Circles overlapping a central point

Question

If I have a circle x with radius r. How many circles can I add around it with same radius such that these circles overlap the center point of circle x without overlapping any other circles' center point? Here is a valid example with five circles. Is this a known problem?

Answer 1

If you "just barely" allow the circles to contain their neighbors' centers (i.e., the neighbor center lies on the boundary circle, rather than inside the disk that the circle bounds), then the answer is "1 central circle, 6 more around it". (Your example shows one central and four around it).

If you say "nope, you really have to MISS the other circles' centers", then the answer is "one central circle, 5 around it."

Reason: for two of the "surrounding" circles to have just-overlapping centers requires that the angle A-O-B, where $A$ is the center of one, $B$ the center of the other, and $O$ the center of the drawing, be exactly 60 degrees, so you can fit at most 6. If you insist on non-overlapping, then the angle between adjacent surrounding circles must be more than 60, and hence there can be no more than 5 of them.

Added details: Let's assume that the radii of all circles is 1.

I'll use "circle" to mean "points at distance 1 from the center" and disk to mean a "filled-in" circle, i.e., points at distance less than or equal to 1 from the center.

Call the original circle $C$, and the surrounding circles $D_1, D_2, \ldots$, with centers $d_1, d_2, \ldots$. Call the center of the original circle $c$.

Since each surrounding circle $D_i$ contains $c$, the distance from $d_i$ to $c$ is $1$; that means that $d_i$ is a point of $C$. So all "surrounding circle" centers are on $C$.

Each point of $C$ is at some angle, measured counterclockwise from the $x$-axis. That means that to each circle-center $d_i$, there's an associated angle $a_i$ between $0$ and $2\pi$. By renumbering, we can assume that $$ 0 \le a_1 \le a_2 \le \ldots < 2\pi $$

Observation 1: No two surrounding circles have the same center. For if they did, then the center of each would be in the disk corresponding to the other, which is not allowed. Thus we know that $$ 0 \le a_1 < a_2 < \ldots < 2\pi. $$

Observation 2: If $a_{i+1} - a_i \le 2\pi/6$, then the center $d_{i+1}$ of circles $i_1$ lies within the disk for circle $i$.

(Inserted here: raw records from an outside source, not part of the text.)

/-- **Cap lemma.** In dimension `d ≥ 2` the sphere integrals
`J(v) = ∫_{S^{d-1}} |v·ω| e^{-(|v|² - (v·ω)²)/4} dσ(ω)` are bounded uniformly in `v ∈ E`. Off the
polar caps `{(v·ω)² > |v|²/2}` the integrand is `≤ |a| e^{-a²/4} ≤ 1` (`a = v·ω`); on the caps,
polar coordinates (`∫ F dx = ∫_S ∫_0^∞ r^{d-1} F(rω) dr dσ`) for `F(x) = |v·x| e^{|v·x| - |x|²}`
give `|a| e^{a²/4} ≤ e (2/|a|)^d ∫_0^∞ r^{d-1} F(rω) dr ≤ e (2√2/|v|)^d ∫_0^∞ r^{d-1} F(rω) dr`,
while `∫ F ≤ 2 e^{|v|²/4} (|v| I₁ + |v|² I₀/2)` by completing the square; the total is
`≤ σ(S) + 2e (2√2)^d (I₁ + I₀)` for `|v| ≥ 1` (this is where `d ≥ 2` enters), and `≤ σ(S)` for
`|v| ≤ 1`. [folklore] -/
theorem exists_lintegral_sphere_cap_le (hE : 2 ≤ finrank ℝ E) :
    ∃ C : ℝ≥0∞, C ≠ ∞ ∧ ∀ v : E,
      ∫⁻ ω : sphere (0 : E) 1, ENNReal.ofReal (|⟪v, (ω : E)⟫_ℝ| *
        exp (-(‖v‖ ^ 2 - ⟪v, (ω : E)⟫_ℝ ^ 2) / 4)) ∂sphereMeasure ≤ C := by
  haveI := isFiniteMeasure_sphereMeasure (E := E)
  obtain ⟨m, hm⟩ : ∃ m : ℕ, finrank ℝ E = m + 1 := ⟨finrank ℝ E - 1, by omega⟩
  have hm1 : 1 ≤ m := by omega
  set I₀ : ℝ≥0∞ := ∫⁻ y : E, ENNReal.ofReal (exp (-‖y‖ ^ 2)) with hI₀
  set I₁ : ℝ≥0∞ := ∫⁻ y : E, ENNReal.ofReal (‖y‖ * exp (-‖y‖ ^ 2)) with hI₁
  have hI₀t : I₀ < ∞ := lintegral_exp_neg_norm_sq_lt_top
  have hI₁t : I₁ < ∞ := lintegral_norm_mul_exp_neg_norm_sq_lt_top
  set S : ℝ≥0∞ := (sphereMeasure : Measure (sphere (0 : E) 1)) univ with hS
  have hSt : S < ∞ := measure_lt_top _ _
  set A : ℝ := exp 1 * (2 * Real.sqrt 2) ^ (m + 1) with hA
  have hA0 : 0 ≤ A := by positivity
  refine ⟨S + ENNReal.ofReal (2 * A) * (I₁ + I₀), ?_, fun v => ?_⟩
  · exact ENNReal.add_ne_top.2 ⟨hSt.ne, ENNReal.mul_ne_top ENNReal.ofReal_ne_top
      (ENNReal.add_ne_top.2 ⟨hI₁t.ne, hI₀t.ne⟩)⟩
  -- the integrand and its trivial bound off the cap / for small `v`
  have hterm1 : ∀ ω : sphere (0 : E) 1, ⟪v, (ω : E)⟫_ℝ ^ 2 ≤ ‖v‖ ^ 2 / 2 →
      |⟪v, (ω : E)⟫_ℝ| * exp (-(‖v‖ ^ 2 - ⟪v, (ω : E)⟫_ℝ ^ 2) / 4) ≤ 1 := by
    intro ω hω
    refine le_trans ?_ (abs_mul_exp_neg_sq_div_four_le_one ⟪v, (ω : E)⟫_ℝ)
    refine mul_le_mul_of_nonneg_left (exp_le_exp.2 ?_) (abs_nonneg _)
    linarith
  by_cases hv : ‖v‖ ≤ 1
  · -- small `v`: the integrand is `≤ 1`
    calc ∫⁻ ω : sphere (0 : E) 1, ENNReal.ofReal (|⟪v, (ω : E)⟫_ℝ| *
          exp (-(‖v‖ ^ 2 - ⟪v, (ω : E)⟫_ℝ ^ 2) / 4)) ∂sphereMeasure
        ≤ ∫⁻ _ : sphere (0 : E) 1, 1 ∂sphereMeasure := by
          refine lintegral_mono fun ω => ?_
          rw [← ENNReal.ofReal_one]
          refine ENNReal.ofReal_le_ofReal ?_
          have ha := abs_inner_sphere_le v ω
          have hsq : ⟪v, (ω : E)⟫_ℝ ^ 2 ≤ ‖v‖ ^ 2 := by
            rw [← sq_abs]; exact pow_le_pow_left₀ (abs_nonneg _) ha 2
          calc |⟪v, (ω : E)⟫_ℝ| * exp (-(‖v‖ ^ 2 - ⟪v, (ω : E)⟫_ℝ ^ 2) / 4)
              ≤ 1 * 1 := by
                refine mul_le_mul (ha.trans hv) ?_ (by positivity) zero_le_one
                rw [exp_le_one_iff]
                linarith
            _ = 1 := one_mul _
      _ = S := by rw [lintegral_const, one_mul]
      _ ≤ S + ENNReal.ofReal (2 * A) * (I₁ + I₀) := le_self_add
  -- large `v`
  push Not at hv
  have hv0 : 0 < ‖v‖ := one_pos.trans hv
  set F : E → ℝ≥0∞ := fun x => ENNReal.ofReal (|⟪v, x⟫_ℝ| * exp (|⟪v, x⟫_ℝ| - ‖x‖ ^ 2))
    with hF
  have hFm : Measurable F :=
    (by fun_prop : Continuous fun x : E => |⟪v, x⟫_ℝ| * exp (|⟪v, x⟫_ℝ| - ‖x‖ ^ 2)).measurable
      |>.ennreal_ofReal
  set R : sphere (0 : E) 1 → ℝ≥0∞ := fun ω =>
    ∫⁻ r in Ioi (0 : ℝ), ENNReal.ofReal (r ^ m) * F (r • (ω : E)) with hR
  set κ : ℝ := exp (-‖v‖ ^ 2 / 4) * exp 1 * (2 * Real.sqrt 2 / ‖v‖) ^ (m + 1) with hκ
  have hκ0 : 0 ≤ κ := by positivity
  -- pointwise bound: `term ≤ 1 + κ R(ω)`
  have hpt : ∀ ω : sphere (0 : E) 1,
      ENNReal.ofReal (|⟪v, (ω : E)⟫_ℝ| * exp (-(‖v‖ ^ 2 - ⟪v, (ω : E)⟫_ℝ ^ 2) / 4)) ≤
        1 + ENNReal.ofReal κ * R ω := by
    intro ω
    set a : ℝ := ⟪v, (ω : E)⟫_ℝ with ha
    by_cases hcap : a ^ 2 ≤ ‖v‖ ^ 2 / 2
    · calc ENNReal.ofReal (|a| * exp (-(‖v‖ ^ 2 - a ^ 2) / 4)) ≤ ENNReal.ofReal 1 :=
            ENNReal.ofReal_le_ofReal (hterm1 ω hcap)
        _ = 1 := ENNReal.ofReal_one
        _ ≤ 1 + ENNReal.ofReal κ * R ω := le_self_add
    · push Not at hcap
      set b : ℝ := |a| with hb
      have hb2 : b ^ 2 = a ^ 2 := sq_abs a
      have hbpos : 0 < b := by
        rw [hb, abs_pos]
        intro h0
        rw [h0, show (0 : ℝ) ^ 2 = 0 by ring] at hcap
        linarith [sq_nonneg ‖v‖]
      -- the radial integral along `ω` is the one of `ofReal_radial_le_lintegral`
      have hRω : R ω = ∫⁻ r in Ioi (0 : ℝ), ENNReal.ofReal (r ^ m) *
          ENNReal.ofReal (r * b * exp (r * b - r ^ 2)) := by
        refine setLIntegral_congr_fun measurableSet_Ioi fun r hr => ?_
        have hr : 0 < r := hr
        simp only [hF, inner_smul_right, norm_smul, Real.norm_eq_abs, abs_of_pos hr,
          norm_eq_of_mem_sphere ω, mul_one, abs_mul, ← ha, ← hb]
      have hrad := ofReal_radial_le_lintegral hbpos m
      rw [← hRω] at hrad
      -- `term = e^{-|v|²/4} e (2/b)^d · [(b/2)^d b e^{b²/4 - 1}]`
      have hid : |a| * exp (-(‖v‖ ^ 2 - a ^ 2) / 4) =
          (exp (-‖v‖ ^ 2 / 4) * exp 1 * (2 / b) ^ (m + 1)) *
            ((b / 2) ^ (m + 1) * b * exp (b ^ 2 / 4 - 1)) := by
        have he : exp (-(‖v‖ ^ 2 - a ^ 2) / 4) =
            exp (-‖v‖ ^ 2 / 4) * exp 1 * exp (b ^ 2 / 4 - 1) := by
          rw [← Real.exp_add, ← Real.exp_add, ← hb2]; congr 1; ring
        have hp : (2 / b) ^ (m + 1) * (b / 2) ^ (m + 1) = 1 := by
          rw [← mul_pow, div_mul_div_comm, mul_comm 2 b, div_self (by positivity), one_pow]
        rw [he, ← hb]
        calc b * (exp (-‖v‖ ^ 2 / 4) * exp 1 * exp (b ^ 2 / 4 - 1))
            = exp (-‖v‖ ^ 2 / 4) * exp 1 * ((2 / b) ^ (m + 1) * (b / 2) ^ (m + 1)) *
                (b * exp (b ^ 2 / 4 - 1)) := by rw [hp]; ring
          _ = _ := by ring
      -- `(2/b)^d ≤ (2√2/|v|)^d` on the cap
      have hcmp : 2 / b ≤ 2 * Real.sqrt 2 / ‖v‖ := by
        rw [div_le_div_iff₀ hbpos hv0]
        have h2 : ‖v‖ ^ 2 ≤ (Real.sqrt 2 * b) ^ 2 := by
          rw [mul_pow, Real.sq_sqrt (by norm_num : (0 : ℝ) ≤ 2), hb2]; linarith
        have h3 : ‖v‖ ≤ Real.sqrt 2 * b := by
          nlinarith [Real.sqrt_nonneg 2, mul_nonneg (Real.sqrt_nonneg 2) hbpos.le, norm_nonneg v]
        nlinarith
      have hcoef : exp (-‖v‖ ^ 2 / 4) * exp 1 * (2 / b) ^ (m + 1) ≤ κ := by
        rw [hκ]
        exact mul_le_mul_of_nonneg_left (pow_le_pow_left₀ (by positivity) hcmp _)
          (by positivity)
      calc ENNReal.ofReal (|a| * exp (-(‖v‖ ^ 2 - a ^ 2) / 4))
          = ENNReal.ofReal (exp (-‖v‖ ^ 2 / 4) * exp 1 * (2 / b) ^ (m + 1)) *
              ENNReal.ofReal ((b / 2) ^ (m + 1) * b * exp (b ^ 2 / 4 - 1)) := by
            rw [hid, ENNReal.ofReal_mul (by positivity)]
        _ ≤ ENNReal.ofReal κ * R ω :=
            mul_le_mul' (ENNReal.ofReal_le_ofReal hcoef) hrad
        _ ≤ 1 + ENNReal.ofReal κ * R ω := le_add_self
  -- the volume integral of `F`: `e^{|t|} ≤ e^t + e^{-t}` and the completed square, twice
  have hFle : ∫⁻ x, F x ≤ 2 * (ENNReal.ofReal (exp (‖v‖ ^ 2 / 4)) *
      (ENNReal.ofReal ‖v‖ * I₁ + ENNReal.ofReal (‖v‖ ^ 2 / 2) * I₀)) := by
    have hF2 : ∀ x : E, F x ≤ ENNReal.ofReal (|⟪v, x⟫_ℝ| * exp (⟪v, x⟫_ℝ - ‖x‖ ^ 2)) +
        ENNReal.ofReal (|⟪-v, x⟫_ℝ| * exp (⟪-v, x⟫_ℝ - ‖x‖ ^ 2)) := by
      intro x
      rw [hF, ← ENNReal.ofReal_add (by positivity) (by positivity)]
      refine ENNReal.ofReal_le_ofReal ?_
      rw [inner_neg_left, abs_neg, ← mul_add]
      refine mul_le_mul_of_nonneg_left ?_ (abs_nonneg _)
      rw [Real.exp_sub, Real.exp_sub, Real.exp_sub, ← add_div]
      gcongr
      exact Real.exp_abs_le _
    have hm2 : Measurable fun x : E =>
        ENNReal.ofReal (|⟪v, x⟫_ℝ| * exp (⟪v, x⟫_ℝ - ‖x‖ ^ 2)) :=
      (by fun_prop : Continuous fun x : E => |⟪v, x⟫_ℝ| * exp (⟪v, x⟫_ℝ - ‖x‖ ^ 2)).measurable
        |>.ennreal_ofReal
    calc ∫⁻ x, F x ≤ ∫⁻ x, (ENNReal.ofReal (|⟪v, x⟫_ℝ| * exp (⟪v, x⟫_ℝ - ‖x‖ ^ 2)) +
          ENNReal.ofReal (|⟪-v, x⟫_ℝ| * exp (⟪-v, x⟫_ℝ - ‖x‖ ^ 2))) := lintegral_mono hF2
      _ ≤ _ := by
          rw [lintegral_add_left hm2, two_mul]
          have h1 := lintegral_abs_inner_mul_exp_le v
          have h2 := lintegral_abs_inner_mul_exp_le (-v)
          rw [norm_neg] at h2
          rw [← hI₁, ← hI₀] at h1 h2
          exact add_le_add h1 h2
  -- the real constants: `κ e^{|v|²/4} = e (2√2/|v|)^d` and `|v|^{1-d}, |v|^{2-d}/2 ≤ 1`
  have hκe : κ * exp (‖v‖ ^ 2 / 4) = exp 1 * (2 * Real.sqrt 2 / ‖v‖) ^ (m + 1) := by
    have hee : exp (-‖v‖ ^ 2 / 4) * exp (‖v‖ ^ 2 / 4) = 1 := by
      rw [← Real.exp_add, show -‖v‖ ^ 2 / 4 + ‖v‖ ^ 2 / 4 = 0 by ring, Real.exp_zero]
    calc κ * exp (‖v‖ ^ 2 / 4)
        = (exp (-‖v‖ ^ 2 / 4) * exp (‖v‖ ^ 2 / 4)) *
            (exp 1 * (2 * Real.sqrt 2 / ‖v‖) ^ (m + 1)) := by rw [hκ]; ring
      _ = _ := by rw [hee, one_mul]
  have hq1 : (2 * Real.sqrt 2 / ‖v‖) ^ (m + 1) * ‖v‖ ≤ (2 * Real.sqrt 2) ^ (m + 1) := by
    rw [div_pow, div_mul_eq_mul_div, div_le_iff₀ (by positivity)]
    exact mul_le_mul_of_nonneg_left (le_self_pow₀ hv.le (by omega)) (by positivity)
  have hq2 : (2 * Real.sqrt 2 / ‖v‖) ^ (m + 1) * (‖v‖ ^ 2 / 2) ≤ (2 * Real.sqrt 2) ^ (m + 1) := by
    rw [div_pow, div_mul_eq_mul_div, div_le_iff₀ (by positivity)]
    have : ‖v‖ ^ 2 / 2 ≤ ‖v‖ ^ (m + 1) :=
      (half_le_self (by positivity)).trans (pow_le_pow_right₀ hv.le (by omega))
    exact mul_le_mul_of_nonneg_left this (by positivity)
  have hk1 : κ * 2 * exp (‖v‖ ^ 2 / 4) * ‖v‖ ≤ 2 * A := by
    calc κ * 2 * exp (‖v‖ ^ 2 / 4) * ‖v‖ = 2 * exp 1 * ((2 * Real.sqrt 2 / ‖v‖) ^ (m + 1) * ‖v‖) := by
          rw [show κ * 2 * exp (‖v‖ ^ 2 / 4) = 2 * (κ * exp (‖v‖ ^ 2 / 4)) by ring, hκe]; ring
      _ ≤ 2 * exp 1 * (2 * Real.sqrt 2) ^ (m + 1) :=
          mul_le_mul_of_nonneg_left hq1 (by positivity)
      _ = 2 * A := by rw [hA]; ring
  have hk2 : κ * 2 * exp (‖v‖ ^ 2 / 4) * (‖v‖ ^ 2 / 2) ≤ 2 * A := by
    calc κ * 2 * exp (‖v‖ ^ 2 / 4) * (‖v‖ ^ 2 / 2)
        = 2 * exp 1 * ((2 * Real.sqrt 2 / ‖v‖) ^ (m + 1) * (‖v‖ ^ 2 / 2)) := by
          rw [show κ * 2 * exp (‖v‖ ^ 2 / 4) = 2 * (κ * exp (‖v‖ ^ 2 / 4)) by ring, hκe]; ring
      _ ≤ 2 * exp 1 * (2 * Real.sqrt 2) ^ (m + 1) :=
          mul_le_mul_of_nonneg_left hq2 (by positivity)
      _ = 2 * A := by rw [hA]; ring
  have hc1 : ENNReal.ofReal κ * 2 * ENNReal.ofReal (exp (‖v‖ ^ 2 / 4)) * ENNReal.ofReal ‖v‖ ≤
      ENNReal.ofReal (2 * A) := by
    rw [← ENNReal.ofReal_ofNat 2, ← ENNReal.ofReal_mul hκ0, ← ENNReal.ofReal_mul (by positivity),
      ← ENNReal.ofReal_mul (by positivity)]
    exact ENNReal.ofReal_le_ofReal hk1
  have hc2 : ENNReal.ofReal κ * 2 * ENNReal.ofReal (exp (‖v‖ ^ 2 / 4)) *
      ENNReal.ofReal (‖v‖ ^ 2 / 2) ≤ ENNReal.ofReal (2 * A) := by
    rw [← ENNReal.ofReal_ofNat 2, ← ENNReal.ofReal_mul hκ0, ← ENNReal.ofReal_mul (by positivity),
      ← ENNReal.ofReal_mul (by positivity)]
    exact ENNReal.ofReal_le_ofReal hk2
  -- integrate the pointwise bound and use polar coordinates
  calc ∫⁻ ω : sphere (0 : E) 1, ENNReal.ofReal (|⟪v, (ω : E)⟫_ℝ| *
        exp (-(‖v‖ ^ 2 - ⟪v, (ω : E)⟫_ℝ ^ 2) / 4)) ∂sphereMeasure
      ≤ ∫⁻ ω : sphere (0 : E) 1, (1 + ENNReal.ofReal κ * R ω) ∂sphereMeasure := lintegral_mono hpt
    _ = S + ENNReal.ofReal κ * ∫⁻ x, F x := by
        rw [lintegral_add_left measurable_const, lintegral_const, one_mul,
          lintegral_const_mul' _ _ ENNReal.ofReal_ne_top,
          lintegral_eq_lintegral_sphereMeasure_polar hm hFm]
    _ ≤ S + ENNReal.ofReal κ * (2 * (ENNReal.ofReal (exp (‖v‖ ^ 2 / 4)) *
          (ENNReal.ofReal ‖v‖ * I₁ + ENNReal.ofReal (‖v‖ ^ 2 / 2) * I₀))) := by
        gcongr
    _ = S + ((ENNReal.ofReal κ * 2 * ENNReal.ofReal (exp (‖v‖ ^ 2 / 4)) * ENNReal.ofReal ‖v‖) * I₁ +
          (ENNReal.ofReal κ * 2 * ENNReal.ofReal (exp (‖v‖ ^ 2 / 4)) *
            ENNReal.ofReal (‖v‖ ^ 2 / 2)) * I₀) := by ring
    _ ≤ S + (ENNReal.ofReal (2 * A) * I₁ + ENNReal.ofReal (2 * A) * I₀) := by
        gcongr
    _ = S + ENNReal.ofReal (2 * A) * (I₁ + I₀) := by rw [mul_add]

Reason: consider the triangle with vertices $c, d_i, d{i+1}$. The edges $cd_i$ and $cd_{i+1}$ are both length 1, hence the circle is isoceles. The angle at $c$ is exactly $a_{i+1} - a_i$, which we are assuming is less than $2\pi/6 = \pi/3$, hence the third side has length less than one. But that means that the distance from $d_{i+1}$ to $d_i$ is less than $1$, i.e., that $d_{i+1}$ is within the radius-1 disk around $d_i$, as claimed.

Since the hypotheses tell us that no surrounding-circle-center lies within another surrounding-circle's disk, we know that $a_{i+1} - a_i$ is greater than $\pi/3$ for every $i$. Thus the angles must all satisfy relations like these: $$ a_2 > a_1 + \pi/3 \\ a_3 > a_2 + \pi/3 > a_1 + 2\pi/3 \\ a_4 > a_3 + \pi/3 > a_1 + 3\pi/3 \\ a_5 > a_4 + \pi/3 > a_1 + 4\pi/3 \\ a_6 > a_5 + \pi/3 > a_1 + 6\pi/3 $$ Now if there were six angles, we'd have $$ 0 < a_1 < \ldots < a_6 < 2\pi $$ But since $a_6 > a_1 + 2\pi$, from the chain of inequalities above, and $a_1 > 0$, but the line just above, we know that $$ a_6 > 0 + 2\pi = 2\pi $$ which contradicts the conclusion that $a_6 < 2\pi$. Hence there cannot be as many as six surrounding-circle-centers.